### Source material
==========
/-- ★ DEF-1's carriers only see the symmetric part: `gaussIntC χ (gaussSymmPart M) E = gaussIntC χ M E`. [cite: Balaban1987RG1, (2.12)–(2.13) p.268 (bookkeeping)] -/
theorem gaussIntC_gaussSymmPart (χ : (ι → ℝ) → ℝ) (M : Matrix ι ι ℂ) (E : (ι → ℝ) → ℂ) : gaussIntC χ (gaussSymmPart M) E = gaussIntC χ M E := by
  unfold gaussIntC
  simp_rw [quadC_gaussSymmPart]

/-- `gaussNormC (gaussSymmPart M) = gaussNormC M`. [cite: Balaban1987RG1, (2.12) p.268 (bookkeeping)] -/
theorem gaussNormC_gaussSymmPart (M : Matrix ι ι ℂ) : gaussNormC (gaussSymmPart M) = gaussNormC M := by
  unfold gaussNormC
  simp_rw [quadC_gaussSymmPart]

/-- `gaussRatioC χ (gaussSymmPart M) E = gaussRatioC χ M E`. [cite: Balaban1987RG1, (2.12)–(2.13) p.268 (bookkeeping)] -/
theorem gaussRatioC_gaussSymmPart (χ : (ι → ℝ) → ℝ) (M : Matrix ι ι ℂ) (E : (ι → ℝ) → ℂ) : gaussRatioC χ (gaussSymmPart M) E = gaussRatioC χ M E := by
  unfold gaussRatioC
  rw [gaussIntC_gaussSymmPart, gaussNormC_gaussSymmPart]

variable [DecidableEq ι]

/-- ★★★ **CGRS (iii) THROUGH THE SYMMETRIC PART** — no symmetry hypothesis on `M` at all: if `Re ½(M+Mᵀ) ≻ 0` then
`‖gaussRatioC χ M E‖ ≤ exp(η + ¼·tr(A⁻¹BA⁻¹B))` with `A := Re gaussSymmPart M`, `B := Im gaussSymmPart M`. [cite: Balaban1988RG2Cluster, (1.13)–(1.14) p.5; Brydges1986, §3] -/
theorem norm_gaussRatioC_le_exp_trace_gaussSymmPart (χ : (ι → ℝ) → ℝ) (M : Matrix ι ι ℂ) (E : (ι → ℝ) → ℂ) (η : ℝ)
    (hA : ((gaussSymmPart M).map Complex.re).PosDef)
    (hχ : ∀ x, 0 ≤ χ x ∧ χ x ≤ 1) (hE : ∀ x, χ x ≠ 0 → (E x).re ≤ η) :
    ‖gaussRatioC χ M E‖
      ≤ Real.exp (η + (1 / 4 : ℝ) * (((gaussSymmPart M).map Complex.re)⁻¹ * (gaussSymmPart M).map Complex.im
          * ((gaussSymmPart M).map Complex.re)⁻¹ * (gaussSymmPart M).map Complex.im).trace) := by
  rw [← gaussRatioC_gaussSymmPart]
  exact norm_gaussRatioC_le_exp_trace χ (gaussSymmPart M) E η hA (isSymm_gaussSymmPart_map_im M) hχ hE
==========
### Exercise objective
What lines above mention "bookkeeping"? Copy each one.

### Problem solution
/-- ★ DEF-1's carriers only see the symmetric part: `gaussIntC χ (gaussSymmPart M) E = gaussIntC χ M E`. [cite: Balaban1987RG1, (2.12)–(2.13) p.268 (bookkeeping)] -/
/-- `gaussNormC (gaussSymmPart M) = gaussNormC M`. [cite: Balaban1987RG1, (2.12) p.268 (bookkeeping)] -/
/-- `gaussRatioC χ (gaussSymmPart M) E = gaussRatioC χ M E`. [cite: Balaban1987RG1, (2.12)–(2.13) p.268 (bookkeeping)] -/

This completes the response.